**THE TASK:**
Examine each line of the data. Copy those that contain the string "EuclideanSpace".

**DATA:**
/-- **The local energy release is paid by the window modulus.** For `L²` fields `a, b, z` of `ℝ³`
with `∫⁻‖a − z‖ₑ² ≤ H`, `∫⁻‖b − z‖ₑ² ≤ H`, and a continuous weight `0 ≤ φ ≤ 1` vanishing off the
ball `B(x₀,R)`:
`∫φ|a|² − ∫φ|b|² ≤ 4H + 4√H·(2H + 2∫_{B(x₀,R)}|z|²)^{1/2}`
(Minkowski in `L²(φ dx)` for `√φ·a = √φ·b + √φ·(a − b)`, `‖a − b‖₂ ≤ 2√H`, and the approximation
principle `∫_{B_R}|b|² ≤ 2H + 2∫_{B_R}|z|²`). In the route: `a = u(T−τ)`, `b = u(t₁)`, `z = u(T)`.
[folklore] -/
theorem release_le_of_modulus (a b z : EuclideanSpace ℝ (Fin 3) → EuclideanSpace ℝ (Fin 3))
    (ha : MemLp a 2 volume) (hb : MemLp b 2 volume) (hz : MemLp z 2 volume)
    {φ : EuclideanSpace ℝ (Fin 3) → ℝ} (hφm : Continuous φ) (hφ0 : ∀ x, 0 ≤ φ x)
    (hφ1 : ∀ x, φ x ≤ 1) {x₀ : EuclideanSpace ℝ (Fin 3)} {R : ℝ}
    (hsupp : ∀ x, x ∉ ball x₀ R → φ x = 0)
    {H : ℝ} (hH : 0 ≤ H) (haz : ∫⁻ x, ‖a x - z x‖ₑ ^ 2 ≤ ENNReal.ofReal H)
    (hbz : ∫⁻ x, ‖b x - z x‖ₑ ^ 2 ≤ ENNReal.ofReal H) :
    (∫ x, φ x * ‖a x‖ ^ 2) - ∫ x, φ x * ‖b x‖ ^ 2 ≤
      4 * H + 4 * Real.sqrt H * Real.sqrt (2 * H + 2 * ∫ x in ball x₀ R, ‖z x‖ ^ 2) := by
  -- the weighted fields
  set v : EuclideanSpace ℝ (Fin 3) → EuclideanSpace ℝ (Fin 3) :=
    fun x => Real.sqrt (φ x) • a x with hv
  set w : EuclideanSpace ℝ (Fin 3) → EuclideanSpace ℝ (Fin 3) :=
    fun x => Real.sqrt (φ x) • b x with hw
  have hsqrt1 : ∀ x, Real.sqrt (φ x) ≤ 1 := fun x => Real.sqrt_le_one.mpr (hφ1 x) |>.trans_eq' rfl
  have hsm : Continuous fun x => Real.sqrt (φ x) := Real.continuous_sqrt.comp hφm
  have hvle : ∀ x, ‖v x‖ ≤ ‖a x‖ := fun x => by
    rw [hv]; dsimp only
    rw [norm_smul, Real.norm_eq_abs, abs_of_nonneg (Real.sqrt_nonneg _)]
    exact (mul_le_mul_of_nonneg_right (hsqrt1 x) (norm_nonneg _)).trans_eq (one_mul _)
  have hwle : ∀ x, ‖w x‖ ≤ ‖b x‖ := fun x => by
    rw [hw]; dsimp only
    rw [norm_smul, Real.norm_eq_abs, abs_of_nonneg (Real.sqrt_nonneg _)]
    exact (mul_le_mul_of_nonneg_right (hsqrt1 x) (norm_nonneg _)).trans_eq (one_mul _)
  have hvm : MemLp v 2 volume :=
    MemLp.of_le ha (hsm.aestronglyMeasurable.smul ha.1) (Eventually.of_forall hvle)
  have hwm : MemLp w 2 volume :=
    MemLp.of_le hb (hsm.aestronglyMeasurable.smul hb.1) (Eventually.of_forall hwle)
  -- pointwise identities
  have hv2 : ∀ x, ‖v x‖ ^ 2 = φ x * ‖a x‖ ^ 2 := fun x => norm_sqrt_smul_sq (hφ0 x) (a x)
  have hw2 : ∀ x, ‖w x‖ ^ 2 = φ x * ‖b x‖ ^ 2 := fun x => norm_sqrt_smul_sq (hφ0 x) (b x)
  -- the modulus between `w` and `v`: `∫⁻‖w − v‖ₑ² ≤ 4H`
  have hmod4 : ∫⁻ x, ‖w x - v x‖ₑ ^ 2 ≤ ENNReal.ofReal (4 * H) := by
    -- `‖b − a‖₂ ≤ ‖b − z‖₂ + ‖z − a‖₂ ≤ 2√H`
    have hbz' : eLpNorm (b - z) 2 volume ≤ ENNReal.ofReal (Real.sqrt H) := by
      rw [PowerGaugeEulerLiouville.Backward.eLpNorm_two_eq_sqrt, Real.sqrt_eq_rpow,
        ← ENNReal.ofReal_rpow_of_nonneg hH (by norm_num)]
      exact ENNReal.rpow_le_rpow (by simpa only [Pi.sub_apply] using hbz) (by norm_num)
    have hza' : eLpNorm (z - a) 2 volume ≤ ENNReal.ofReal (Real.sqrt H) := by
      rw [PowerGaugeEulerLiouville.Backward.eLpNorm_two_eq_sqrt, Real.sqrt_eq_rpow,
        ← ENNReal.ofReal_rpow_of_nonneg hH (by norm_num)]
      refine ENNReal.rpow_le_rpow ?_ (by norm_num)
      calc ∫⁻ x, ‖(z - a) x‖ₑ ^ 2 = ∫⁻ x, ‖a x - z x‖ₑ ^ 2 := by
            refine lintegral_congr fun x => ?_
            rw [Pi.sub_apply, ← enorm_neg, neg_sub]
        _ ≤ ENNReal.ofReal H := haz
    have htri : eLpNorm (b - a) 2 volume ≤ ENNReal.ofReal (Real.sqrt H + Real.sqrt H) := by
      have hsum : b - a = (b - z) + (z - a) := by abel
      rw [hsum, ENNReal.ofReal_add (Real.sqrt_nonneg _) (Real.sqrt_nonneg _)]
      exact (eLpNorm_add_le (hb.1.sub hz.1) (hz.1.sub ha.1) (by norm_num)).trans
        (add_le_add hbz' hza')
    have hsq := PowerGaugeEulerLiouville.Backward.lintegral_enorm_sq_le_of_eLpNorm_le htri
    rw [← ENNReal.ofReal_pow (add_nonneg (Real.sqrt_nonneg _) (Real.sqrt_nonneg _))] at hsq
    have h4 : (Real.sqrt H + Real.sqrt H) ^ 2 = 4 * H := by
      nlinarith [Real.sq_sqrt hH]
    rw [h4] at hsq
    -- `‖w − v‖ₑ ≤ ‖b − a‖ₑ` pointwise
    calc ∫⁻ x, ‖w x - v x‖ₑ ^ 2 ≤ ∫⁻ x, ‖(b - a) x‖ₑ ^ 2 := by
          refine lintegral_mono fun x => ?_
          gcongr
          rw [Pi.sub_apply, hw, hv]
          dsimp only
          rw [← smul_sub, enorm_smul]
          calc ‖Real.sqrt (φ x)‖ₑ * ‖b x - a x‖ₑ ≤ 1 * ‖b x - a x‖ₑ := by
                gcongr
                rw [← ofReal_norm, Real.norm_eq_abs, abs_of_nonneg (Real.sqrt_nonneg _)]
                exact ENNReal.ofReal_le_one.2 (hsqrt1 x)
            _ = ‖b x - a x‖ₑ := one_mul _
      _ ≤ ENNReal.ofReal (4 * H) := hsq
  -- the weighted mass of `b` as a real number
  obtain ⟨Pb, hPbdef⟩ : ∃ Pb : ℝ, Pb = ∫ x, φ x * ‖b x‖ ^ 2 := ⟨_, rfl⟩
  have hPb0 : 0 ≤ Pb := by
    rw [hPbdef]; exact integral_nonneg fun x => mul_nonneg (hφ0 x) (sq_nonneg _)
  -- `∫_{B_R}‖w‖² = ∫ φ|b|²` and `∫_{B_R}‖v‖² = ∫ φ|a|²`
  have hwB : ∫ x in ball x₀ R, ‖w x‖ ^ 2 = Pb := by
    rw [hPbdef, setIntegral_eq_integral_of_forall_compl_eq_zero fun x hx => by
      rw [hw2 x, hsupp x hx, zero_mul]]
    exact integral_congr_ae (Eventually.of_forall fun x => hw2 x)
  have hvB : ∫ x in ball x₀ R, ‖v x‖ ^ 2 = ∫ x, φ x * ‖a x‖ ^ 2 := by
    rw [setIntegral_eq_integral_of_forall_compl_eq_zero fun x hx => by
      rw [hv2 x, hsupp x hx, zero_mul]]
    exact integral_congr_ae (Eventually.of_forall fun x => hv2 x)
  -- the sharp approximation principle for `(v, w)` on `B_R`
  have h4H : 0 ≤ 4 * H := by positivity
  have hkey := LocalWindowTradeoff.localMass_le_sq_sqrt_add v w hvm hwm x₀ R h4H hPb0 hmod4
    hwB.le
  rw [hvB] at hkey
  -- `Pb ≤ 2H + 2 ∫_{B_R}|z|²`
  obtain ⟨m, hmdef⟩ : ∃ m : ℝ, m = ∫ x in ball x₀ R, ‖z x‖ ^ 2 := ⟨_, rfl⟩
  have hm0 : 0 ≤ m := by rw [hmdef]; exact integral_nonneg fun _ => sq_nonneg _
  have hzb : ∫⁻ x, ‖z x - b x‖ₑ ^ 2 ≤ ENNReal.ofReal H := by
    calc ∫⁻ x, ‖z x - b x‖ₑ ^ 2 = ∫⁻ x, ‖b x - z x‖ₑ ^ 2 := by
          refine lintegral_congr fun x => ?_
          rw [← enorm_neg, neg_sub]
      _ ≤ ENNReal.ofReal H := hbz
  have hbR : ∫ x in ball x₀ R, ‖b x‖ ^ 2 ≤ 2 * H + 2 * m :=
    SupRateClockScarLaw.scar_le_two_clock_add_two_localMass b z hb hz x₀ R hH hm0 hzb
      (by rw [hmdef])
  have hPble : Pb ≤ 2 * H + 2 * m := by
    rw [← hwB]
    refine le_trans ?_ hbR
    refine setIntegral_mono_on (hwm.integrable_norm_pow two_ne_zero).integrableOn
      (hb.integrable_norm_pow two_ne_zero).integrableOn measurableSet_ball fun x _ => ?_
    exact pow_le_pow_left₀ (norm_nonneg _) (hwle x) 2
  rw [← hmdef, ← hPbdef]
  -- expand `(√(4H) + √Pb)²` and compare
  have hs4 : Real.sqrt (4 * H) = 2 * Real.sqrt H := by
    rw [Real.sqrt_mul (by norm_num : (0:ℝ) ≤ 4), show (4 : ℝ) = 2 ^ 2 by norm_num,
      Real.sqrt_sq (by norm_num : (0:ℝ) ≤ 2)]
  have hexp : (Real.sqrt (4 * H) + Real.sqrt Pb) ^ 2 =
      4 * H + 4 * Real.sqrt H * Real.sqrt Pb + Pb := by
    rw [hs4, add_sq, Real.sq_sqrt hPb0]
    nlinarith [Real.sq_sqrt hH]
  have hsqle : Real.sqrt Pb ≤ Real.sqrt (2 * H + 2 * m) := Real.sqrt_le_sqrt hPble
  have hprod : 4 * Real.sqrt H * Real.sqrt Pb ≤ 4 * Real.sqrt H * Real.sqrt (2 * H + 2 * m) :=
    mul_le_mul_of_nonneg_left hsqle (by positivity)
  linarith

**WRITTEN ANSWER:**
theorem release_le_of_modulus (a b z : EuclideanSpace ℝ (Fin 3) → EuclideanSpace ℝ (Fin 3))
    {φ : EuclideanSpace ℝ (Fin 3) → ℝ} (hφm : Continuous φ) (hφ0 : ∀ x, 0 ≤ φ x)
    (hφ1 : ∀ x, φ x ≤ 1) {x₀ : EuclideanSpace ℝ (Fin 3)} {R : ℝ}
  set v : EuclideanSpace ℝ (Fin 3) → EuclideanSpace ℝ (Fin 3) :=
  set w : EuclideanSpace ℝ (Fin 3) → EuclideanSpace ℝ (Fin 3) :=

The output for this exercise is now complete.